Thomas Elder and Robert Barr Smith acquired Nilpena in 1859.

William James Browne owned the property in 1879 when he had the drover Giles take 12,000 sheep from Nilpena and overland them all the way to his new properties Newcastle Waters and Delamere Stations. Only 8000 sheep survived the journey, but it was still regarded as one of the most remarkable droving feats in Australian history. Browne appointed Roderick John Matheson to manage the property, along with Arkaba Station. Matheson and John Lewis later bought Nilpena, with Matheson later buying out Lewis.

In 1925, the Old Nilpena Station was placed on the market for auction. At this time it occupied 31404 acre and was stocked with over 3000 merino sheep. It failed to reach the reserve price of £11,750.

Matheson still owned the property in 1926, along with neighbouring Warrioota Station, which together occupied an area of 350 sqmi. He was running about 15,000 sheep across the two properties. Colin Matheson and his wife had taken over by 1931.

For some time in the 1930s through to the early 1950s, both sheep and cattle were run on the property. In 1944 the property was carrying 7000 sheep.

In January 1948, Colin Matheson of "Wilpena Station, via Quorn", was critically injured in a car accident in Adelaide. In 1950, the station was run by the Nilpena Pastoral Company, whose managing director was a Mr Toll. In that year, the station received 18 months' worth of rain over three days, some 11.6 in. The 216000 acre property had over 10000 acre completely under water. Toll estimated at the time that the property would have sufficient feed guaranteed for the next two years. In 1950, the property was described as located approximately 44 km west of Blinman and 99 km north of Hawker in the Flinders Ranges and bounded by Lake Torrens.

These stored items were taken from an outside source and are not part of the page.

import Summits.QuantumFields.YangMills.Theorems.BalabanUVNodesN15KingModelB9Thm31AtTrivialU
import Summits.QuantumFields.YangMills.Theorems.BalabanUVNodesN15KingModelFullPropagatorMixedHolderOperator

/-!
# BalabanUVNodes ∕ N15 — THE KING-MODEL RUNG, CURVED EDITION (PACKAGE, SECOND HALF): [B9] THEOREM 3.1 AT `U ≡ 1` FOR KING'S FULL `A = 0` PROPAGATOR —
# (3.45) IN THE PRINTED EXPONENT BOOKKEEPING (`β`-Hölder norm by the `(β + ε)`-modulus), AND ALL FOUR sup ∕ Hölder ENTRIES (3.43)₁ ∧ (3.43)₂ ∧ (3.44) ∧ (3.45)
# UNDER ONE `(C, δ)`
# (Track A, DAG node N15 = NE2; FAN-OUT v1.1 §N15 s3 «KING-MODEL RUNG … + the one-line statement of what the curved case adds»)

HONEST FRAMING.  Count-neutral PACKAGING (cell `pub-ymgap`, seat `pub-ymgap-dag-n15-e` g10; `--supports stmt-QuantumFields-20544 --as helper` = K3⁷
`SpineGivenEndpointR13SepCoPH`, WORDS-143).  TEMPLATE LITERATURE, `A = 0`: C. King's scalar U(1)-Higgs MODEL on finite tori ([King1986] (2.13) p. 653, Thm 3.3
(3.8) p. 656, Prop. 3.7 (3.63)∕(3.65) p. 663), NOT Bałaban's covariant objects.  [Balaban1985BackgroundPropagators] Thm 3.1 pp. 397–398 prints for `G(U)` the sup
entries (3.42), the Hölder norms (3.43) `‖ζ∇_UGλ‖_α, ‖ζG∇*_Uλ‖_α`, the mixed sup (3.44) `|∇_UG∇*_Uλ|` (with `‖λ‖_ε`), its Hölder norm (3.45)
«`‖ζ∇_UG(U)∇*_Uλ‖_α ≤ B′₀(ε, α)(L^jη)^{−α}(‖ζ‖^ξ_α + |ζ|)e^{−δ₀d(y, y′)}(‖λ‖_{α+ε} + |λ|)`», and the `L²` bounds (3.46)–(3.47).  For King's FULL `A = 0` propagator
`A₀⁻¹ = G_K(T_ε, 0)` at `U ≡ 1` the tree decides: (3.43)₁ (U-ii `fineOp_inv_deriv_holder_decay_unif`), (3.43)₂ (W-b `fullPropAdjOp_holder_le`), (3.44) (V-b∕V-c),
(3.45) (Ψ-c `fullPropMixedOp_holderNorm_le`, sharp: `C^α → C^α`), (3.46)–(3.47) (X `fullPropOps_l2_unif`).  THIS FILE: §1 the PRINTED exponent bookkeeping of (3.45)
(`β`-norm of the mixed object by the `(β + ε)`-modulus of the source, `β + ε < 1`, `|x − x′| ≤ N`); §2 the four sup ∕ Hölder entries under ONE `(C, δ)` — the citable
name for N15 consumers, extending part PACKAGE `kingFullProp_B9Thm31_sup_holder_at_trivialU` by (3.45).  Decided in the MODEL at `U ≡ 1`; NOT the printed proposition
(covariant `G(U)` over `Reg335`, multiscale carrier, cut-offs `ζ`); NE2⁺ is NOT PRINTED and not proved; NOT a node discharge; count-neutral; nothing continuum ∕
ℝ⁴ ∕ OS ∕ mass-gap ∕ Clay.  0 `sorry`, 0 `def`, standard axioms.
* §1 ★ `fullPropMixedOp_holderNorm_le_printed`; §2 ★★ **`kingFullProp_B9Thm31_holder_at_trivialU`**.
WHAT THE CURVED CASE ADDS (one line): Theorem 3.1 itself — the same five displays for `G(U)`, `U` over `Reg335`, multiscale sites, cut-offs, analyticity in `U` (Thm 3.4).
HONEST SCOPE.  (i) `A = 0`, periodic b.c., odd `L ≥ 3`, cubes `2L^e`, `K ≥ 1`, `0 < m² ≤ m₀²`, `d ≥ 1`; (ii) King's spelling, forward η-differences, lattice units of
level `K`, sup torus distance; (iii) GLOBAL Hölder modulus ∕ sup norm of the source (no `|λ|` companion term, `ζ ≡ 1`); (iv) `0 < α < 1`, `0 < ε ≤ 1`; (v) not
Bałaban's `G(U)`; not a discharge.
Locators: [Balaban1985BackgroundPropagators] Thm 3.1 (3.39)–(3.41) p. 397, (3.42)–(3.47) p. 398; [King1986] (2.13) p. 653, Thm 3.3 (3.8) p. 656, (3.62), Prop. 3.7
(3.63)∕(3.65) p. 663; [Balaban1983RegularityDecay] Theorem (1.9)–(1.10) p. 573.
-/

noncomputable section

namespace Summit.QuantumFields.YangMills.BalabanUVNodes.N15KingModelRung.Curved

open Real Finset Matrix
open Literature.MathematicalPhysics.QuantumFieldTheory.Balaban1983to89.B5Prop11Plancherel (Tor fine unitVec)
open Literature.MathematicalPhysics.QuantumFieldTheory.King1986 (aK aK_pos)
open Literature.MathematicalPhysics.QuantumFieldTheory.King1986.Torus (fineOp constrainedProp blockOf tdistT tdistT_nonneg tdistT_symm tdistT_self)

variable {d : ℕ} (L : ℕ) [NeZero L]

/-! ## §1 (3.45) at `U ≡ 1` in the printed exponent bookkeeping -/

/-- ★ **[B9] (3.45) AT `U ≡ 1`, PRINTED EXPONENTS**: for `d ≥ 1`, odd `L ≥ 3`, `a > 0`, `m₀² ≥ 0`, `0 ≤ β`, `0 < ε` with `β + ε < 1` there are `C, δ > 0` such
that for EVERY `K ≥ 1` (`N = L^K`), cube `2L^e`, mass `0 < m² ≤ m₀²`, directions `μ, μ′`, every source `λ` with `(β + ε)`-Hölder modulus `H`
(`|λ(y) − λ(y′)| ≤ H·(|y − y′|∕N)^{β+ε}`), all `x, x′` with `|x − x′| ≤ N` and every `D` with `D ≤ |B(x) − B(y)|, |B(x′) − B(y)|` on `supp λ`:
`(|x − x′|∕N)^{−β}·|F(x′) − F(x)| ≤ C·H·e^{−δD}`, `F(x) = N·((A₀⁻¹∇*_μλ)(x + e_μ′) − (A₀⁻¹∇*_μλ)(x))` — the printed shape «`‖·‖_β ≤ B′₀(ε, β)(…)(‖λ‖_{β+ε} + |λ|)`»
at `U ≡ 1`, from the sharp Ψ-c `fullPropMixedOp_holderNorm_le` at `α = β + ε` and `(ρ∕N)^{−β} ≤ (ρ∕N)^{−(β+ε)}` for `ρ ≤ N`.
[cite: Balaban1985BackgroundPropagators, Thm 3.1 (3.45) p.398, (3.40) p.397; King1986, (2.13) p.653, Prop. 3.7 (3.65) p.663] -/
theorem fullPropMixedOp_holderNorm_le_printed (hd : 1 ≤ d) (hLodd : Odd L) (hL : 2 ≤ L) {a : ℝ} (ha : 0 < a) {m0sq : ℝ} (hm0 : 0 ≤ m0sq)
    {β ε : ℝ} (hβ : 0 ≤ β) (hε : 0 < ε) (hβε : β + ε < 1) :
    ∃ C δ : ℝ, 0 < C ∧ 0 < δ ∧ ∀ (K : ℕ), 1 ≤ K → ∀ (N : ℕ) [NeZero N], N = L ^ K →
      ∀ (e : ℕ) (M : Fin (d + 1) → ℕ) [∀ μ, NeZero (M μ)], (∀ μ, M μ = 2 * L ^ e) →
      ∀ (msq : ℝ), 0 < msq → msq ≤ m0sq → ∀ (μ μ' : Fin (d + 1)) (lam : Tor (fine N M) → ℝ) (H : ℝ),
        0 ≤ H → (∀ y y', |lam y - lam y'| ≤ H * (tdistT (fine N M) y y' / (N : ℝ)) ^ (β + ε)) →
        ∀ (x x' : Tor (fine N M)), tdistT (fine N M) x x' ≤ (N : ℝ) → ∀ (D : ℝ),
        (∀ y, lam y ≠ 0 → D ≤ tdistT M (blockOf N M x) (blockOf N M y)) →
        (∀ y, lam y ≠ 0 → D ≤ tdistT M (blockOf N M x') (blockOf N M y)) →
        (tdistT (fine N M) x x' / (N : ℝ)) ^ (-β) *
          |((N : ℝ) * (((fineOp N M (aK a L K) (((N : ℕ) : ℝ) ^ 2) msq)⁻¹
                *ᵥ (fun y => (N : ℝ) * (lam (y - unitVec (fine N M) μ) - lam y))) (x' + unitVec (fine N M) μ')
              - ((fineOp N M (aK a L K) (((N : ℕ) : ℝ) ^ 2) msq)⁻¹
                *ᵥ (fun y => (N : ℝ) * (lam (y - unitVec (fine N M) μ) - lam y))) x'))
           - ((N : ℝ) * (((fineOp N M (aK a L K) (((N : ℕ) : ℝ) ^ 2) msq)⁻¹
                *ᵥ (fun y => (N : ℝ) * (lam (y - unitVec (fine N M) μ) - lam y))) (x + unitVec (fine N M) μ')
              - ((fineOp N M (aK a L K) (((N : ℕ) : ℝ) ^ 2) msq)⁻¹
                *ᵥ (fun y => (N : ℝ) * (lam (y - unitVec (fine N M) μ) - lam y))) x))|
          ≤ C * H * Real.exp (-(δ * D)) := by
  obtain ⟨C, δ, hC, hδ, HΨ⟩ := fullPropMixedOp_holderNorm_le (d := d) L hd hLodd hL ha hm0 (α := β + ε) (by linarith) hβε
  refine ⟨C, δ, hC, hδ, ?_⟩
  intro K hK N _ hN e M _ hM msq hmsq hcap μ μ' lam H hH0 hH x x' hρN D hDx hDx'
  have h := HΨ K hK N hN e M hM msq hmsq hcap μ μ' lam H hH0 hH x x' D hDx hDx'
  have hN1 : (1 : ℝ) ≤ (N : ℝ) := by rw [hN]; exact_mod_cast Nat.one_le_pow K L (by omega)
  have hN0 : 0 < (N : ℝ) := by linarith
  by_cases hxx' : x = x'
  · subst hxx'
    rw [sub_self, abs_zero, mul_zero]; positivity
  have hρ1 : 1 ≤ tdistT (fine N M) x x' := one_le_tdistT_of_ne (fine N M) hxx'
  have hq0 : 0 < tdistT (fine N M) x x' / (N : ℝ) := div_pos (by linarith) hN0
  have hq1 : tdistT (fine N M) x x' / (N : ℝ) ≤ 1 := (div_le_one hN0).mpr hρN
  have hexp : (tdistT (fine N M) x x' / (N : ℝ)) ^ (-β) ≤ (tdistT (fine N M) x x' / (N : ℝ)) ^ (-(β + ε)) :=
    Real.rpow_le_rpow_of_exponent_ge hq0 hq1 (by linarith)
  exact (mul_le_mul_of_nonneg_right hexp (abs_nonneg _)).trans h

/-! ## §2 The four sup ∕ Hölder entries of Theorem 3.1 at `U ≡ 1`, one `(C, δ)` -/

/-- ★★ **[B9] THEOREM 3.1 AT `U ≡ 1` — THE SUP ∕ HÖLDER ENTRIES (3.43)₁, (3.43)₂, (3.44), (3.45) FOR KING'S FULL `A = 0` FLUCTUATION PROPAGATOR, ONE `(C, δ)`.**
For `d ≥ 1`, odd `L ≥ 3`, `a > 0`, `m₀² ≥ 0`, `0 < α < 1` and `0 < ε ≤ 1` there are `C, δ > 0` such that for every `K ≥ 1` (`N = L^K`), cube `M_μ = 2L^e` and mass
`0 < m² ≤ m₀²`, with `A₀ = fineOp N M a_K N² m²`, `(∇*_νg)(y) = N(g(y − e_ν) − g(y))`, block distance `D ≥ 0` from `{B(x), B(x′)}` to the support:
(3.43)₁ `(|x−x′|∕N)^{−α}|N((A₀⁻¹λ)(x′+e_μ) − (A₀⁻¹λ)(x′)) − N((A₀⁻¹λ)(x+e_μ) − (A₀⁻¹λ)(x))| ≤ C e^{−δD}‖λ‖_∞`;
(3.43)₂ `(|x−x′|∕N)^{−α}|(A₀⁻¹∇*_νλ)(x′) − (A₀⁻¹∇*_νλ)(x)| ≤ C e^{−δD}‖λ‖_∞`;
(3.44) `|N((A₀⁻¹∇*_μλ)(x+e_μ′) − (A₀⁻¹∇*_μλ)(x))| ≤ C·H·e^{−δD}` for `λ` with ε-Hölder modulus `H`;
(3.45) `(|x−x′|∕N)^{−α}|N((A₀⁻¹∇*_μλ)(x′+e_μ′) − (A₀⁻¹∇*_μλ)(x′)) − N((A₀⁻¹∇*_μλ)(x+e_μ′) − (A₀⁻¹∇*_μλ)(x))| ≤ C·H·e^{−δD}` for `λ` with α-Hölder modulus `H`
(sharp: no `ε`-loss).  The `L²` entries (3.46)–(3.47) are part X `fullPropOps_l2_unif`.
[cite: Balaban1985BackgroundPropagators, Thm 3.1 (3.43)–(3.45) p.398; Balaban1983RegularityDecay, Theorem (1.9)–(1.10) p.573; King1986, (2.13) p.653, Prop. 3.7 (3.63)/(3.65) p.663] -/
theorem kingFullProp_B9Thm31_holder_at_trivialU (hd : 1 ≤ d) (hLodd : Odd L) (hL : 2 ≤ L) {a : ℝ} (ha : 0 < a) {m0sq : ℝ}
    (hm0 : 0 ≤ m0sq) {α : ℝ} (hα0 : 0 < α) (hα1 : α < 1) {ε : ℝ} (hε0 : 0 < ε) (hε1 : ε ≤ 1) :
    ∃ C δ : ℝ, 0 < C ∧ 0 < δ ∧ ∀ (K : ℕ), 1 ≤ K → ∀ (N : ℕ) [NeZero N], N = L ^ K →
      ∀ (e : ℕ) (M : Fin (d + 1) → ℕ) [∀ μ, NeZero (M μ)], (∀ μ, M μ = 2 * L ^ e) →
      ∀ (msq : ℝ), 0 < msq → msq ≤ m0sq →
        (∀ (μ : Fin (d + 1)) (lam : Tor (fine N M) → ℝ) (F D : ℝ), 0 ≤ D → (∀ y, |lam y| ≤ F) → ∀ x x' : Tor (fine N M),
          (∀ y, lam y ≠ 0 → D ≤ tdistT M (blockOf N M x) (blockOf N M y)) →
          (∀ y, lam y ≠ 0 → D ≤ tdistT M (blockOf N M x') (blockOf N M y)) →
          (tdistT (fine N M) x x' / (N : ℝ)) ^ (-α) *
            |(N : ℝ) * (((fineOp N M (aK a L K) (((N : ℕ) : ℝ) ^ 2) msq)⁻¹ *ᵥ lam) (x' + unitVec (fine N M) μ)
                - ((fineOp N M (aK a L K) (((N : ℕ) : ℝ) ^ 2) msq)⁻¹ *ᵥ lam) x')
              - (N : ℝ) * (((fineOp N M (aK a L K) (((N : ℕ) : ℝ) ^ 2) msq)⁻¹ *ᵥ lam) (x + unitVec (fine N M) μ)
                - ((fineOp N M (aK a L K) (((N : ℕ) : ℝ) ^ 2) msq)⁻¹ *ᵥ lam) x)|
            ≤ C * Real.exp (-(δ * D)) * F) ∧
        (∀ (ν : Fin (d + 1)) (lam : Tor (fine N M) → ℝ) (F D : ℝ), 0 ≤ D → (∀ y, |lam y| ≤ F) → ∀ x x' : Tor (fine N M),
          (∀ y, lam y ≠ 0 → D ≤ tdistT M (blockOf N M x) (blockOf N M y)) →
          (∀ y, lam y ≠ 0 → D ≤ tdistT M (blockOf N M x') (blockOf N M y)) →
          (tdistT (fine N M) x x' / (N : ℝ)) ^ (-α) *
            |((fineOp N M (aK a L K) (((N : ℕ) : ℝ) ^ 2) msq)⁻¹ *ᵥ (fun y => (N : ℝ) * (lam (y - unitVec (fine N M) ν) - lam y))) x'
              - ((fineOp N M (aK a L K) (((N : ℕ) : ℝ) ^ 2) msq)⁻¹ *ᵥ (fun y => (N : ℝ) * (lam (y - unitVec (fine N M) ν) - lam y))) x|
            ≤ C * Real.exp (-(δ * D)) * F) ∧
        (∀ (μ μ' : Fin (d + 1)) (lam : Tor (fine N M) → ℝ) (H D : ℝ), 0 ≤ H → 0 ≤ D →
          (∀ y y', |lam y - lam y'| ≤ H * (tdistT (fine N M) y y' / (N : ℝ)) ^ ε) → ∀ x : Tor (fine N M),
          (∀ y, lam y ≠ 0 → D ≤ tdistT M (blockOf N M x) (blockOf N M y)) →
          |(N : ℝ) * (((fineOp N M (aK a L K) (((N : ℕ) : ℝ) ^ 2) msq)⁻¹
                  *ᵥ (fun y => (N : ℝ) * (lam (y - unitVec (fine N M) μ) - lam y))) (x + unitVec (fine N M) μ')
              - ((fineOp N M (aK a L K) (((N : ℕ) : ℝ) ^ 2) msq)⁻¹
                  *ᵥ (fun y => (N : ℝ) * (lam (y - unitVec (fine N M) μ) - lam y))) x)|
            ≤ C * H * Real.exp (-(δ * D))) ∧
        (∀ (μ μ' : Fin (d + 1)) (lam : Tor (fine N M) → ℝ) (H D : ℝ), 0 ≤ H → 0 ≤ D →
          (∀ y y', |lam y - lam y'| ≤ H * (tdistT (fine N M) y y' / (N : ℝ)) ^ α) → ∀ x x' : Tor (fine N M),
          (∀ y, lam y ≠ 0 → D ≤ tdistT M (blockOf N M x) (blockOf N M y)) →
          (∀ y, lam y ≠ 0 → D ≤ tdistT M (blockOf N M x') (blockOf N M y)) →
          (tdistT (fine N M) x x' / (N : ℝ)) ^ (-α) *
            |((N : ℝ) * (((fineOp N M (aK a L K) (((N : ℕ) : ℝ) ^ 2) msq)⁻¹
                  *ᵥ (fun y => (N : ℝ) * (lam (y - unitVec (fine N M) μ) - lam y))) (x' + unitVec (fine N M) μ')
                - ((fineOp N M (aK a L K) (((N : ℕ) : ℝ) ^ 2) msq)⁻¹
                  *ᵥ (fun y => (N : ℝ) * (lam (y - unitVec (fine N M) μ) - lam y))) x'))
             - ((N : ℝ) * (((fineOp N M (aK a L K) (((N : ℕ) : ℝ) ^ 2) msq)⁻¹
                  *ᵥ (fun y => (N : ℝ) * (lam (y - unitVec (fine N M) μ) - lam y))) (x + unitVec (fine N M) μ')
                - ((fineOp N M (aK a L K) (((N : ℕ) : ℝ) ^ 2) msq)⁻¹
                  *ᵥ (fun y => (N : ℝ) * (lam (y - unitVec (fine N M) μ) - lam y))) x))|
            ≤ C * H * Real.exp (-(δ * D))) := by
  obtain ⟨C₁, δ₁, hC₁, hδ₁, H₁⟩ := kingFullProp_B9Thm31_sup_holder_at_trivialU (d := d) L hLodd hL ha hm0 hα0 hα1 hε0 hε1
  obtain ⟨C₂, δ₂, hC₂, hδ₂, H₂⟩ := fullPropMixedOp_holderNorm_le (d := d) L hd hLodd hL ha hm0 hα0 hα1
  set C : ℝ := max C₁ C₂ with hCdef
  set δ : ℝ := min δ₁ δ₂ with hδdef
  have hC1 : C₁ ≤ C := le_max_left _ _
  have hC2 : C₂ ≤ C := le_max_right _ _
  have hd1 : δ ≤ δ₁ := min_le_left _ _
  have hd2 : δ ≤ δ₂ := min_le_right _ _
  have hδ : 0 < δ := lt_min hδ₁ hδ₂
  have hC0 : 0 ≤ C := hC₁.le.trans hC1
  -- monotonicity of the two bound shapes in `(C, δ)` for `D ≥ 0`
  have hexp : ∀ {δi D : ℝ}, δ ≤ δi → 0 ≤ D → Real.exp (-(δi * D)) ≤ Real.exp (-(δ * D)) :=
    fun hδi hD => Real.exp_le_exp.mpr (neg_le_neg (mul_le_mul_of_nonneg_right hδi hD))
  have hmono : ∀ {Ci δi D X : ℝ}, Ci ≤ C → δ ≤ δi → 0 ≤ D → 0 ≤ X →
      Ci * Real.exp (-(δi * D)) * X ≤ C * Real.exp (-(δ * D)) * X :=
    fun hCi hδi hD hX => mul_le_mul (mul_le_mul hCi (hexp hδi hD) (Real.exp_pos _).le hC0) le_rfl hX (by positivity)
  have hmono' : ∀ {Ci δi D X : ℝ}, Ci ≤ C → δ ≤ δi → 0 ≤ D → 0 ≤ X →
      Ci * X * Real.exp (-(δi * D)) ≤ C * X * Real.exp (-(δ * D)) := by
    intro Ci δi D X hCi hδi hD hX
    have := hmono hCi hδi hD hX
    linarith
  refine ⟨C, δ, lt_of_lt_of_le hC₁ hC1, hδ, ?_⟩
  intro K hK N _ hN e M _ hM msq hmsq hcap
  obtain ⟨h1, h2, h3⟩ := H₁ K hK N hN e M hM msq hmsq hcap
  refine ⟨?_, ?_, ?_, ?_⟩
  · intro μ lam F D hD hF x x' hDx hDx'
    have hF0 : 0 ≤ F := (abs_nonneg _).trans (hF x)
    exact (h1 μ lam F D hD hF x x' hDx hDx').trans (hmono hC1 hd1 hD hF0)
  · intro ν lam F D hD hF x x' hDx hDx'
    have hF0 : 0 ≤ F := (abs_nonneg _).trans (hF x)
    exact (h2 ν lam F D hD hF x x' hDx hDx').trans (hmono hC1 hd1 hD hF0)
  · intro μ μ' lam Hh D hH0 hD hH x hDx
    exact (h3 μ μ' lam Hh D hH0 hD hH x hDx).trans (hmono' hC1 hd1 hD hH0)
  · intro μ μ' lam Hh D hH0 hD hH x x' hDx hDx'
    exact (H₂ K hK N hN e M hM msq hmsq hcap μ μ' lam Hh hH0 hH x x' D hDx hDx').trans (hmono' hC2 hd2 hD hH0)

end Summit.QuantumFields.YangMills.BalabanUVNodes.N15KingModelRung.Curved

Some time prior to the 1980s, Nilpena was fully converted into a cattle station, and the Fargher family acquired the property in the early 1980s. Ross Fargher discovered a pristine Ediacaran fossil site in 1985 that later became the focus of ground-breaking research, and an application being made for World Heritage listing to help protect the site. American paleontologist Mary Droser of the University of California (later accompanied by her son Ian, born around 2000, now a marine biologist), along with experts from the South Australian Museum started regularly visiting Nilpena to explore and analyse the fossil beds.

In March 2019, (Note: The 2023 Dillon article says 2016, but other sources seem to concur that it was in 2019.) the Government of South Australia agreed to the purchase of two-thirds of Nilpena Station from the Fargher family, in order to enlarge the Ediacara Conservation Park and to include land on which some of the valuable fossils were found. The AU$2.2 million purchase price was met by a public-private partnership, and the sale meant that that the existing conservation park would be increased in size by more than ten times. The sale was finalised in January 2020, after global environmental protection organisation The Nature Conservancy arranged funding from an anonymous donor, which allowed for the purchase and site protection to proceed. The previously anonymous donor name was later disclosed as the Wyss Campaign for Nature, an initiative launched in 2018 by the Wyss Foundation, which was created by Hansjörg Wyss in 1998.

In 2021 the enlarged conservation park was proclaimed as the Nilpena Ediacara National Park, which opened in April 2023. Ross and Jane Fargher, who have been working for seven years with Jason Irving, head of the national parks program, acted as caretakers of the fossil beds until a ranger could be appointed. Nilpena is a significant element of the ongoing application, begun in 2016, for part of the Flinders Ranges to become a World Heritage Site.

In August 2025, the Farghers sold the rest of their property to the government, saying "We were keen to not just sell it as a pastoral lease, because the next people that bought it may not be interested in fossils".

==In media==
In 2010, the fossils and the property featured on the David Attenborough TV series First Life.